Analysis of the Adenovirus E1B-55K-Anchored Proteome Reveals Its Link to Ubiquitination Machinery

Josephine N. Harada,¹ Anna Shevchenko,² Andrej Shevchenko,² David C. Pallas,³ and Arnold J. Berk^1,4*

Molecular Biology Institute,¹ Department of Microbiology, Immunology, and Molecular Genetics, University of California, Los Angeles, Los Angeles, California,⁴ Max Planck Institute of Molecular Cell Biology and Genetics, Dresden, Germany,² Department of Biochemistry and Winship Cancer Center, Emory University School of Medicine, Atlanta, Georgia³

Received 17 April 2002/ Accepted 12 June 2002

During the early phase of infection, the E1B-55K protein of adenovirus type 5 (Ad5) counters the E1A-induced stabilization of p53, whereas in the late phase, E1B-55K modulates the preferential nucleocytoplasmic transport and translation of the late viral mRNAs. The mechanism(s) by which E1B-55K performs these functions has not yet been clearly elucidated. In this study, we have taken a proteomics-based approach to identify and characterize novel E1B-55K-associated proteins. A multiprotein E1B-55K-containing complex was immunopurified from Ad5-infected HeLa cells and found to contain E4-orf6, as well as several cellular factors previously implicated in the ubiquitin-proteasome-mediated destruction of proteins, including Cullin-5, Rbx1/ROC1/Hrt1, and Elongins B and C. We further demonstrate that a complex containing these as well as other proteins is capable of directing the polyubiquitination of p53 in vitro. These ubiquitin ligase components were found in a high-molecular-mass complex of 800 to 900 kDa.
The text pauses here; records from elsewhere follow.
namespace SLB

open scoped Classical

/-! ### The lengths -/

/-- Padded member length `M(t) = p_L(t) + 1`. [folklore] -/
def memLen (pL : Polynomial ℕ) (t : ℕ) : ℕ := pL.eval t + 1

/-- Block length `B(t, κ) = (κ + 1)(M(t) + 1)` (the coins of one affine hash `{0,1}^{M} → {0,1}^{κ+1}`). [folklore] -/
def blkLen (pL : Polynomial ℕ) (t κ : ℕ) : ℕ := (κ + 1) * (memLen pL t + 1)

/-- Number of basic tests `u(t) = 128(t+1)` (so that `exp(-u/128) = e^{-(t+1)} < 2^{-t}`). [folklore] -/
def tests (t : ℕ) : ℕ := 128 * (t + 1)

/-- Acceptance threshold `θ(t) = 40(t+1) = (5/16) u(t)`. [folklore] -/
def thresh (t : ℕ) : ℕ := 40 * (t + 1)

/-- `θ(t) = (5/16) u(t)` in `ℝ`. [folklore] -/
theorem thresh_eq (t : ℕ) : (thresh t : ℝ) = 5 / 16 * (tests t : ℕ) := by
  simp [thresh, tests]; ring

/-- `u(t) ≥ 1`. [folklore] -/
theorem tests_pos (t : ℕ) : 0 < tests t := by unfold tests; omega

/-- The `10*` padding of a member: `pad P y = y 1 0^{P - |y|}` (the value of `Plumb.pad10Fn`; twin of
`Cryptography.LenPres.pad` / `Barriers.PneNP.Wilson.pad`, which live in files this one should not import).
[cite: AroraBarakCC2009, §1.2 (padding)] -/
def pad (P : ℕ) (y : List Bool) : List Bool := y ++ true :: List.replicate (P - y.length) false

/-- A padded member of length `≤ P` has length `P + 1`. [folklore] -/
theorem length_pad {P : ℕ} {y : List Bool} (hy : y.length ≤ P) : (pad P y).length = P + 1 := by
  simp [pad]; omega

/-- Reading back the last `1`: dropping the trailing zeros of a reversed padded string. [folklore] -/
theorem dropWhile_replicate_false (n : ℕ) (l : List Bool) :
    ((List.replicate n false ++ true :: l).dropWhile fun b => b == false) = true :: l := by
  induction n with
  | zero => simp
  | succ n _ => simp [List.replicate_succ]

/-- The padding is injective (read back the last `1`). [folklore] -/
theorem pad_injective {P : ℕ} {y y' : List Bool} (h : pad P y = pad P y') : y = y' := by
  have key : ∀ (z : List Bool) (n : ℕ),
      ((z ++ true :: List.replicate n false).reverse.dropWhile fun b => b == false) = true :: z.reverse := by
    intro z n
    rw [List.reverse_append, List.reverse_cons, List.reverse_replicate, List.append_assoc, List.singleton_append,
      dropWhile_replicate_false]
  have h1 := congr_arg (fun l : List Bool => (l.reverse.dropWhile fun b => b == false)) h
  simp only [pad, key] at h1
  exact List.reverse_injective (List.cons.inj h1).2

/-! ### Parsers

The piece's argument is `ζ = ⟨w, 1ʲ⟩` with `w = ⟨v, W⟩`, `v = ⟨r, 1^m⟩`, `W = ⟨1ᵗ, ⟨1^κ, items⟩⟩`. All
parsers are total (`boolUnpair`). -/

/-- `1ʲ`. [folklore] -/
def jU : List Bool → List Bool := sndF
/-- `w = ⟨v, W⟩`. [folklore] -/
def wF : List Bool → List Bool := fstF
/-- `r`. [folklore] -/
def rF : List Bool → List Bool := fstF ∘ fstF ∘ wF
/-- `W`. [folklore] -/
def WF : List Bool → List Bool := sndF ∘ wF
/-- `1ᵗ` (normalised). [folklore] -/
def tU : List Bool → List Bool := onesFn ∘ fstF ∘ WF
/-- `1^κ` (normalised). [folklore] -/
def kU : List Bool → List Bool := onesFn ∘ fstF ∘ sndF ∘ WF
/-- `items`. [folklore] -/
def itemsF : List Bool → List Bool := sndF ∘ sndF ∘ WF
/-- `item_j`. [folklore] -/
def itemF : List Bool → List Bool := nthItemFn ∘ fanoutFn jU itemsF
/-- `y_j`. [folklore] -/
def yF : List Bool → List Bool := fstF ∘ itemF
/-- `c_j`. [folklore] -/
def cF : List Bool → List Bool := sndF ∘ itemF

variable (pL : Polynomial ℕ)

/-- `1^{p_L(t)}`. [folklore] -/
def PU : List Bool → List Bool := polyFn pL ∘ tU
/-- `1^{M(t)}`. [folklore] -/
def MU : List Bool → List Bool := List.cons true ∘ PU pL
/-- `1^{B(t, κ)}`. [folklore] -/
def BU : List Bool → List Bool := umulFn ∘ fanoutFn (List.cons true ∘ kU) (List.cons true ∘ MU pL)
/-- Block `j` of the coins: `(r ⇂ jB) ↾ B`. [folklore] -/
def blockF : List Bool → List Bool := takeFn ∘ fanoutFn (BU pL) (dropFn ∘ fanoutFn (umulFn ∘ fanoutFn jU (BU pL)) rF)
/-- The padded member `pad (p_L(t)) y_j`. [folklore] -/
def padF : List Bool → List Bool := pad10Fn ∘ fanoutFn (PU pL) yF
/-- The instance `(y_j, 1ᵗ)` of `L`. [folklore] -/
def instF : List Bool → List Bool := fanoutFn yF tU

variable (rTest : List Bool → List Bool) (pL' : Polynomial ℕ)

/-- **The validity test of item `j`**: `|y_j| ≤ p_L(t)`, `pad(y_j)` hashes to `0^{κ+1}` under block `j`,
`⟨(y_j, 1ᵗ), c_j⟩ ∈ R` and `|c_j| ≤ p_L'(|(y_j, 1ᵗ)|)`. [cite: Hirahara2021, Lemma 4.6 (proof sketch: "sends y with h(y) = 0 and (y, x) ∈ L together with a certificate")] -/
def validF : List Bool → List Bool :=
  andFn (lenLeFn pL ∘ fanoutFn tU yF)
  (andFn (GSRef.hashOkFn ∘ fanoutFn (blockF pL) (fanoutFn (MU pL) (fanoutFn (List.cons true ∘ kU) (padF pL))))
  (andFn (rTest ∘ fanoutFn (instF) cF)
    (lenLeFn pL' ∘ fanoutFn instF cF)))

/-- **The piece**: `[1]` if item `j` is valid, `ε` otherwise. [cite: Hirahara2021, Lemma 4.5 (proof, the language L')] -/
def pieceF : List Bool → List Bool := iteFn (validF pL rTest pL') (fun _ => [true]) fun _ => []

variable {pL rTest pL'}

/-! ### Values on records -/

section Values

variable (r : List Bool) (m t κ : ℕ) (items : List Bool) (j : ℕ)

/-- The argument record of piece `j`. [folklore] -/
def arg : List Bool :=
  boolPair (boolPair (paramEnc (r, m)) (boolPair (ones t) (boolPair (ones κ) items))) (ones j)


/-- `1ʲ` of the record. [folklore] -/
theorem jU_arg : jU (arg r m t κ items j) = ones j := by simp [jU, arg]
/-- `r` of the record. [folklore] -/
theorem rF_arg : rF (arg r m t κ items j) = r := by simp [rF, wF, arg, paramEnc]
/-- `1ᵗ` of the record. [folklore] -/
theorem tU_arg : tU (arg r m t κ items j) = ones t := by simp [tU, WF, wF, arg, onesFn, ParamUniform.unaryEncodeNat_eq_ones]
/-- `1^κ` of the record. [folklore] -/
theorem kU_arg : kU (arg r m t κ items j) = ones κ := by simp [kU, WF, wF, arg, onesFn, ParamUniform.unaryEncodeNat_eq_ones]
/-- `items` of the record. [folklore] -/
theorem itemsF_arg : itemsF (arg r m t κ items j) = items := by simp [itemsF, WF, wF, arg]
/-- `item_j` of the record. [folklore] -/
theorem itemF_arg : itemF (arg r m t κ items j) = nthItemFn (boolPair (ones j) items) := by
  simp [itemF, fanoutFn_apply, jU_arg, itemsF_arg]
/-- `1^{p_L(t)}` of the record. [folklore] -/
theorem PU_arg : PU pL (arg r m t κ items j) = ones (pL.eval t) := by
  rw [PU, Function.comp_apply, tU_arg, polyFn_apply, ParamUniform.length_ones]
/-- `1^{M(t)}` of the record. [folklore] -/
theorem MU_arg : MU pL (arg r m t κ items j) = ones (memLen pL t) := by
  rw [MU, Function.comp_apply, PU_arg]; simp [ones, memLen, List.replicate_succ]
/-- `1^{B(t,κ)}` of the record. [folklore] -/
theorem BU_arg : BU pL (arg r m t κ items j) = ones (blkLen pL t κ) := by
  rw [BU, Function.comp_apply, fanoutFn_apply, Function.comp_apply, kU_arg, Function.comp_apply, MU_arg,
    show true :: ones κ = ones (κ + 1) by simp [ones, List.replicate_succ],
    show true :: ones (memLen pL t) = ones (memLen pL t + 1) by simp [ones, List.replicate_succ], umulFn_boolPair, blkLen]
/-- Block `j` of the coins of the record. [folklore] -/
theorem blockF_arg : blockF pL (arg r m t κ items j) = (r.drop (j * blkLen pL t κ)).take (blkLen pL t κ) := by
  rw [blockF, Function.comp_apply, fanoutFn_apply, BU_arg, Function.comp_apply, fanoutFn_apply, Function.comp_apply,
    fanoutFn_apply, jU_arg, BU_arg, umulFn_boolPair, rF_arg, dropFn_boolPair, takeFn_boolPair, ParamUniform.length_ones, ParamUniform.length_ones]

end Values

/-- **Value of the validity test** of item `j` on a record (any `items` string; `y = (item_j).1`,
`c = (item_j).2`). [cite: Hirahara2021, Lemma 4.6 (proof sketch)] -/
theorem validF_arg {R : Language Bool} (hr : ∀ v, rTest v = [R.boolIndicator v]) (r : List Bool) (m t κ : ℕ)
    (items : List Bool) (j : ℕ) :
    validF pL rTest pL' (arg r m t κ items j) =
      [decide ((fstF (nthItemFn (boolPair (ones j) items))).length ≤ pL.eval t ∧
        HashesToZero ((r.drop (j * blkLen pL t κ)).take (blkLen pL t κ)) (memLen pL t) (κ + 1)
          (pad (pL.eval t) (fstF (nthItemFn (boolPair (ones j) items)))) ∧
        boolPair (paramEnc (fstF (nthItemFn (boolPair (ones j) items)), t)) (sndF (nthItemFn (boolPair (ones j) items))) ∈ R ∧
        (sndF (nthItemFn (boolPair (ones j) items))).length ≤
          pL'.eval (paramEnc (fstF (nthItemFn (boolPair (ones j) items)), t)).length)] := by
  set ζ := arg r m t κ items j with hζ
  set y := fstF (nthItemFn (boolPair (ones j) items)) with hy
  set c := sndF (nthItemFn (boolPair (ones j) items)) with hc
  have hyF : yF ζ = y := by rw [yF, Function.comp_apply, itemF_arg]
  have hcF : cF ζ = c := by rw [cF, Function.comp_apply, itemF_arg]
  have hinst : instF ζ = paramEnc (y, t) := by rw [instF, fanoutFn_apply, hyF, tU_arg, paramEnc, ParamUniform.unaryEncodeNat_eq_ones]
  have hpad : padF pL ζ = pad (pL.eval t) y := by
    rw [padF, Function.comp_apply, fanoutFn_apply, PU_arg, hyF, pad10Fn_boolPair, pad]
  have c1 : (lenLeFn pL ∘ fanoutFn tU yF) ζ = [decide (y.length ≤ pL.eval t)] := by
    rw [Function.comp_apply, fanoutFn_apply, tU_arg, hyF, lenLeFn_boolPair, ParamUniform.length_ones]
  have c2 : (GSRef.hashOkFn ∘ fanoutFn (blockF pL) (fanoutFn (MU pL) (fanoutFn (List.cons true ∘ kU) (padF pL)))) ζ =
      [decide (HashesToZero ((r.drop (j * blkLen pL t κ)).take (blkLen pL t κ)) (memLen pL t) (κ + 1) (pad (pL.eval t) y))] := by
    rw [Function.comp_apply, fanoutFn_apply, fanoutFn_apply, fanoutFn_apply, Function.comp_apply, blockF_arg, MU_arg, kU_arg, hpad,
      show true :: ones κ = ones (κ + 1) by simp [ones, List.replicate_succ]]
    by_cases h : HashesToZero ((r.drop (j * blkLen pL t κ)).take (blkLen pL t κ)) (memLen pL t) (κ + 1) (pad (pL.eval t) y)
    · rw [(GSRef.hashOkFn_eq_true_iff _ _ _ _).2 h, decide_eq_true h]
    · obtain ⟨b, hb⟩ := GSRef.oneBit_hashOkFn (boolPair ((r.drop (j * blkLen pL t κ)).take (blkLen pL t κ))
        (boolPair (ones (memLen pL t)) (boolPair (ones (κ + 1)) (pad (pL.eval t) y))))
      cases b with
      | true => exact absurd ((GSRef.hashOkFn_eq_true_iff _ _ _ _).1 hb) h
      | false => rw [hb, decide_eq_false h]
  have c3 : (rTest ∘ fanoutFn instF cF) ζ = [R.boolIndicator (boolPair (paramEnc (y, t)) c)] := by
    rw [Function.comp_apply, fanoutFn_apply, hinst, hcF, hr]
  have c4 : (lenLeFn pL' ∘ fanoutFn instF cF) ζ = [decide (c.length ≤ pL'.eval (paramEnc (y, t)).length)] := by
    rw [Function.comp_apply, fanoutFn_apply, hinst, hcF, lenLeFn_boolPair]
  unfold validF
  rw [andFn_apply c1 (andFn_apply c2 (andFn_apply c3 c4))]
  by_cases hm : boolPair (paramEnc (y, t)) c ∈ R
  · rw [(Set.mem_iff_boolIndicator _ _).1 hm]; simp [hm]
  · rw [(Set.notMem_iff_boolIndicator _ _).1 hm]; simp [hm]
We propose that these newly identified binding partners (Cullin-5, Elongins B and C, and Rbx1) complex with E1B-55K and E4-orf6 during Ad infection to form part of an E3 ubiquitin ligase that targets specific protein substrates for degradation. We further suggest that E1B-55K functions as the principal substrate recognition component of this SCF-type ubiquitin ligase, whereas E4-orf6 may serve to nucleate the assembly of the complex. Lastly, we describe the identification and characterization of two novel E1B-55K interacting factors, importin-1 and pp32, that may also participate in the functions previously ascribed to E1B-55K and E4-orf6.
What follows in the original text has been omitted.